As for ‘the other side’, I’m less inclined to pour scorn on them although, Putin, too, is not above playing fast and loose with the truth. It’s a bit rich of Vlad the Lad to complain that neo-nazis and fascists have taken over the government in Kiev, but Russia is no slouch in producing its own neo-nazi and fascist thugs and, it has to be said, in some numbers (as does Poland and Hungary, both members of the EU, which might well be a problem in the making. But here is not the time to discuss it).

I don’t doubt that Russians in the Crimea are overjoyed to be part of the motherland again, figures produced overnight showing that on a 123pc of voter turnout, 109pc who voted in the referendum plumped for re-unification should be enough to silence any mealy-mouthed gainsayers. It will also have been a comfort to the Crimean parliament which organised the referendum that as the two options the voters faced – ‘Do you want immediate re-unification with the Russian motherland?’ and ‘Do you want to wait until next week for reunification with the Russian motherland?’ – didn’t give any Ukrainian spoilsport the chance to say ‘Well, as it happens, no I don’t want Crimea reunified with the Russian motherland’ and spoil Putin’s parade. Loudmouths and wiseacres on the Telegraph and Guardian sites, of which naturally I was one, saying exactly what I am saying here, could all cite apparently overwhelming reasons why they were right and the others wrong (and in the case of the Telegraph why we should Vote UKIP!!!).

There were Russians staunchly defending reunification with the motherland, Ukrainians staunchly condemning it and one or two folk such as me staunchly advising caution, don’t get involved and don’t blame me if it all goes tits up. Will it go tits up? Does Putin now have his sights on taking over all of the Ukraine and then heading for the Baltic states before turning south and making for Czechoslovakia as some are seriously


suggesting? Will the West (for which, of course, read the US, some in the EU and the UK – voices from France, Italy, Spain, Ireland and the rest have been so quiet you could hear a pin drop) really risk damaging their exports by imposing real sanctions? Or will be see a blanket ban on the import of Russian nesting dolls and serious cuts on the import of Caspian Sea caviar, but little else? We’ve already had stern words and I fear they could yet get sterner – that should learn the Ruskies: never trust a man in a fur hat carrying a bottle of vodka.

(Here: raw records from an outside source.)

import Mathlib.NumberTheory.Padics.HeightOneSpectrum
import Literature.NumberTheory.EllipticCurves.TwoDescentKummerBridgeGoodPlace
import Literature.NumberTheory.EllipticCurves.TwoDescentLocalPadic
import Literature.NumberTheory.EllipticCurves.KramerTwoDescentSquares
import HarnessLib

/-!
# Selmer classes over `ℚ` have even `ℓ`-adic valuation at the good odd primes

The abstract statement `even_v_of_mem_selmerGroup` (`TwoDescentKummerBridgeGoodPlace.lean`) is
instantiated at the finite places of `ℚ`: the tree's completion `v.adicCompletion ℚ` at
`v : HeightOneSpectrum (𝓞 ℚ)` is identified with `ℚ_[ℓ]` (`ℓ = primesEquiv v`) by Mathlib's
continuous `ℚ`-algebra isomorphism `Rat.HeightOneSpectrum.adicCompletion.padicEquiv`, and the
tree's `ℓ`-adic odd place `padicPlace ℓ : OddPlace ℚ_[ℓ]` (`TwoDescentLocalPadic.lean`) is pulled back
along it (`adicOddPlace v`, with `v(algebraMap ℚ _ a) = padicValRat ℓ a`). Hence, for an elliptic
curve `E/ℚ` with rational `2`-torsion `e₁, e₂, e₃`, a class `c ∈ Sel⁽²⁾(E/ℚ)` with global
`T₁`-component `[a]` (`a ∈ ℚˣ`) has **`v_ℓ(a)` even at every odd prime `ℓ` with
`v_ℓ(e₁ - e₂) = v_ℓ(e₁ - e₃) = 0`** (`even_padicValRat_of_mem_selmerGroup`) — the content of Silverman's
`Sel⁽²⁾ ⊆ ℚ(S, 2) × ℚ(S, 2)` at the primes `ℓ ∉ S`. Definitions with bodies and theorems only; no
named fact. Cell `bsd-monsky` (towards `#Sel⁽²⁾(E_{2pq}) ≤ 8`).

## References

* [SilvermanAEC2009] J. H. Silverman, *The Arithmetic of Elliptic Curves*, 2nd ed., GTM 106,
  Springer 2009, Prop. X.1.4, Prop. X.4.9, Example X.4.10.
-/

noncomputable section

open scoped Classical

open Field IsDedekindDomain NumberField Rat.HeightOneSpectrum
open Literature.NumberTheory.EllipticCurves.TwoDescentLocal

namespace WeierstrassCurve

open Literature.NumberTheory.GaloisRepresentations Literature.NumberTheory.EllipticCurves

/-- The prime number `ℓ` of a finite place `v` of `ℚ` is prime (`Nat.Primes`).
[cite: SilvermanAEC2009, X.§1 (Example X.1.5)] -/
theorem fact_prime_primesEquiv (v : HeightOneSpectrum (𝓞 ℚ)) : Fact (primesEquiv v : ℕ).Prime :=
  ⟨(primesEquiv v).2⟩

/-- **The odd place of `v.adicCompletion ℚ`**: the tree's `ℓ`-adic place `padicPlace ℓ` on `ℚ_[ℓ]`
pulled back along Mathlib's isomorphism `v.adicCompletion ℚ ≃A[ℚ] ℚ_[ℓ]`, `ℓ = primesEquiv v`.
[cite: SilvermanAEC2009, X.§1 (Example X.1.5: square classes of `ℚ_p`)] -/
def adicOddPlace (v : HeightOneSpectrum (𝓞 ℚ)) : OddPlace (v.adicCompletion ℚ) :=
  haveI := fact_prime_primesEquiv v
  (padicPlace (primesEquiv v : ℕ)).comap (adicCompletion.padicEquiv v).toAlgEquiv.toRingEquiv.toRingHom

/-- On rationals the valuation of `adicOddPlace v` is `padicValRat ℓ`. [cite: SilvermanAEC2009, X.§1] -/
theorem adicOddPlace_v_algebraMap (v : HeightOneSpectrum (𝓞 ℚ)) (a : ℚ) :
    haveI := fact_prime_primesEquiv v
    (adicOddPlace v).v (algebraMap ℚ (v.adicCompletion ℚ) a) = padicValRat (primesEquiv v : ℕ) a := by
  haveI := fact_prime_primesEquiv v
  show (padicPlace (primesEquiv v : ℕ)).v ((adicCompletion.padicEquiv v).toAlgEquiv.toRingEquiv.toRingHom
    (algebraMap ℚ (v.adicCompletion ℚ) a)) = _
  rw [RingEquiv.toRingHom_eq_coe, RingHom.coe_coe, AlgEquiv.coe_ringEquiv, AlgEquiv.commutes,
    eq_ratCast]
  exact padicPlace_v_ratCast _ a


/-- **Selmer classes over `ℚ` have even valuation at the good odd primes** (Silverman AEC Prop. X.1.4,
`Sel⁽²⁾ ⊆ ℚ(S, 2)²`): for `E/ℚ` with rational `2`-torsion `e₁, e₂, e₃`, a class `c ∈ Sel⁽²⁾(E/ℚ)`
with global `T₁`-component `[a]` (`a ∈ ℚˣ`), and a finite place `v` of `ℚ` over the prime
`ℓ = primesEquiv v` with `v_ℓ(e₁ - e₂) = v_ℓ(e₁ - e₃) = 0`, `v_ℓ(a)` is even.
[cite: SilvermanAEC2009, Prop. X.1.4, Prop. X.4.9] -/
theorem even_padicValRat_of_mem_selmerGroup (W : WeierstrassCurve ℚ) [W.IsElliptic] {e₁ e₂ e₃ : ℚ}
    (h : W.toAffine.SplitTwoTorsion e₁ e₂ e₃) {c : galH1Torsion W 2} (hc : c ∈ selmerGroup W 2)
    (v : HeightOneSpectrum (𝓞 ℚ))
    (hv₁₂ : haveI := fact_prime_primesEquiv v; padicValRat (primesEquiv v : ℕ) (e₁ - e₂) = 0)
    (hv₁₃ : haveI := fact_prime_primesEquiv v; padicValRat (primesEquiv v : ℕ) (e₁ - e₃) = 0)
    (a : ℚˣ) (ha : kummerEquiv ℚ 2 (W.twoTorsionCharH1 h c) = Additive.ofMul (QuotientGroup.mk a)) :
    haveI := fact_prime_primesEquiv v
    Even (padicValRat (primesEquiv v : ℕ) (a : ℚ)) := by
  haveI := fact_prime_primesEquiv v
  haveI : CharZero (Place.Completion (Sum.inr v : Place ℚ)) :=
    charZero_of_injective_algebraMap (algebraMap ℚ (v.adicCompletion ℚ)).injective
  haveI : (W.baseChange (Place.Completion (Sum.inr v : Place ℚ))).IsElliptic :=
    W.isElliptic_baseChange _
  have h12 : (adicOddPlace v).v (algebraMap ℚ (v.adicCompletion ℚ) e₁ -
      algebraMap ℚ (v.adicCompletion ℚ) e₂) = 0 := by
    rw [← map_sub, adicOddPlace_v_algebraMap]; exact hv₁₂
  have h13 : (adicOddPlace v).v (algebraMap ℚ (v.adicCompletion ℚ) e₁ -
      algebraMap ℚ (v.adicCompletion ℚ) e₃) = 0 := by
    rw [← map_sub, adicOddPlace_v_algebraMap]; exact hv₁₃
  have key : Even ((adicOddPlace v).v (algebraMap ℚ (v.adicCompletion ℚ) (a : ℚ))) :=
    W.even_v_of_mem_selmerGroup h hc (Sum.inr v : Place ℚ) (adicOddPlace v) h12 h13 a ha
  rwa [adicOddPlace_v_algebraMap] at key


/-- **Selmer components over `ℚ` are `S`-units modulo squares** (Silverman AEC Prop. X.1.4,
`Sel⁽²⁾ ⊆ ℚ(S, 2)²`): let `S` be a finite set of primes containing every prime `ℓ` with
`v_ℓ(e₁ - e₂) ≠ 0` or `v_ℓ(e₁ - e₃) ≠ 0`. If `c ∈ Sel⁽²⁾(E/ℚ)` has global `T₁`-component `[a]`,
then `|a| = (∏ T) · r²` for a subset `T ⊆ S` (the primes of `S` at which `a` has odd valuation):
`a` lies in `± ∏ T · ℚˣ²`, one of `2^{|S| + 1}` square classes.
[cite: SilvermanAEC2009, Prop. X.1.4, Thm. X.1.1(c)] -/
theorem exists_subset_abs_eq_prod_mul_sq_of_mem_selmerGroup (W : WeierstrassCurve ℚ) [W.IsElliptic]
    {e₁ e₂ e₃ : ℚ} (h : W.toAffine.SplitTwoTorsion e₁ e₂ e₃) (S : Finset ℕ) (hS : ∀ q ∈ S, q.Prime)
    (hgood : ∀ ℓ : ℕ, (hℓ : ℓ.Prime) → ℓ ∉ S → haveI : Fact ℓ.Prime := ⟨hℓ⟩;
      padicValRat ℓ (e₁ - e₂) = 0 ∧ padicValRat ℓ (e₁ - e₃) = 0)
    {c : galH1Torsion W 2} (hc : c ∈ selmerGroup W 2) (a : ℚˣ)
    (ha : kummerEquiv ℚ 2 (W.twoTorsionCharH1 h c) = Additive.ofMul (QuotientGroup.mk a)) :
    ∃ T ⊆ S, ∃ r : ℚ, r ≠ 0 ∧ |(a : ℚ)| = (∏ q ∈ T, (q : ℚ)) * r ^ 2 := by
  classical
  -- the primes of `S` at which `a` has odd valuation
  let T : Finset ℕ := S.filter fun q => ¬ Even (padicValRat q (a : ℚ))
  have hT : T ⊆ S := Finset.filter_subset _ _
  have hTp : ∀ q ∈ T, q.Prime := fun q hq => hS q (hT hq)
  have habs : ∀ p : ℕ, padicValRat p |(a : ℚ)| = padicValRat p (a : ℚ) := by
    intro p
    rcases abs_choice (a : ℚ) with h1 | h1 <;> rw [h1]
    rw [padicValRat.neg]
  have hpos : (0 : ℚ) < |(a : ℚ)| := abs_pos.mpr a.ne_zero
  obtain ⟨r, hr⟩ := Literature.NumberTheory.EllipticCurves.KramerTwoDescent.exists_eq_prod_mul_sq hTp
    hpos (fun p hp => by
      haveI : Fact p.Prime := ⟨hp⟩
      rw [habs]
      by_cases hpS : p ∈ S
      · constructor
        · intro hev hpT
          exact (Finset.mem_filter.mp hpT).2 hev
        · intro hpT
          by_contra hne
          exact hpT (Finset.mem_filter.mpr ⟨hpS, hne⟩)
      · refine ⟨fun _ hpT => hpS (hT hpT), fun _ => ?_⟩
        -- `p ∉ S`: even valuation by the local bridge at the place over `p`
        obtain ⟨h12, h13⟩ := hgood p hp hpS
        set v : HeightOneSpectrum (𝓞 ℚ) := primesEquiv.symm ⟨p, hp⟩ with hv
        have hpv : (primesEquiv v : ℕ) = p := by rw [hv, Equiv.apply_symm_apply]
        have := W.even_padicValRat_of_mem_selmerGroup h hc v (by rw [hpv]; exact h12)
          (by rw [hpv]; exact h13) a ha
        rwa [hpv] at this)
  refine ⟨T, hT, r, ?_, hr⟩
  intro hr0
  rw [hr0, zero_pow two_ne_zero, mul_zero] at hr
  exact hpos.ne' hr

end WeierstrassCurve

end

As always, then, it’s all as clear as mud. If you want ‘international law’, you can have ‘international law’ until it is coming out of your arse. If you want ‘the people’s will’, ‘kinship’, ‘natural ties’, ‘democratic standards’, ‘serious reprisals’, ‘consequences’ and the rest, you can have those, too. For free. I’m one of those sneaky types that the West is on pretty shaky ground when it lectures other nations about the ‘international law’ and the rest: where, please tell me, were these hi’falutin notions when the US and the tagalong UK introduced ‘shock and awe’ to Iraq – around 136,000 innocents killed since 2003? Where in ‘international law’ is it laid down just how many drones you can send across the world to kill whoever you please as well as several hundred you didn’t actually meant to kill but, hey, these things happen?

All this might sound as though I am taking sides. I’m not. A plague on both their houses, I say. But it so happens I live in the West and whatever stupid ideas the leaders of ‘my side’ come up with might well have an impact on my life and, more importantly, my children’s lives. So a plague on both your houses is my position, admittedly not a useful one but at least, I hope and honest one.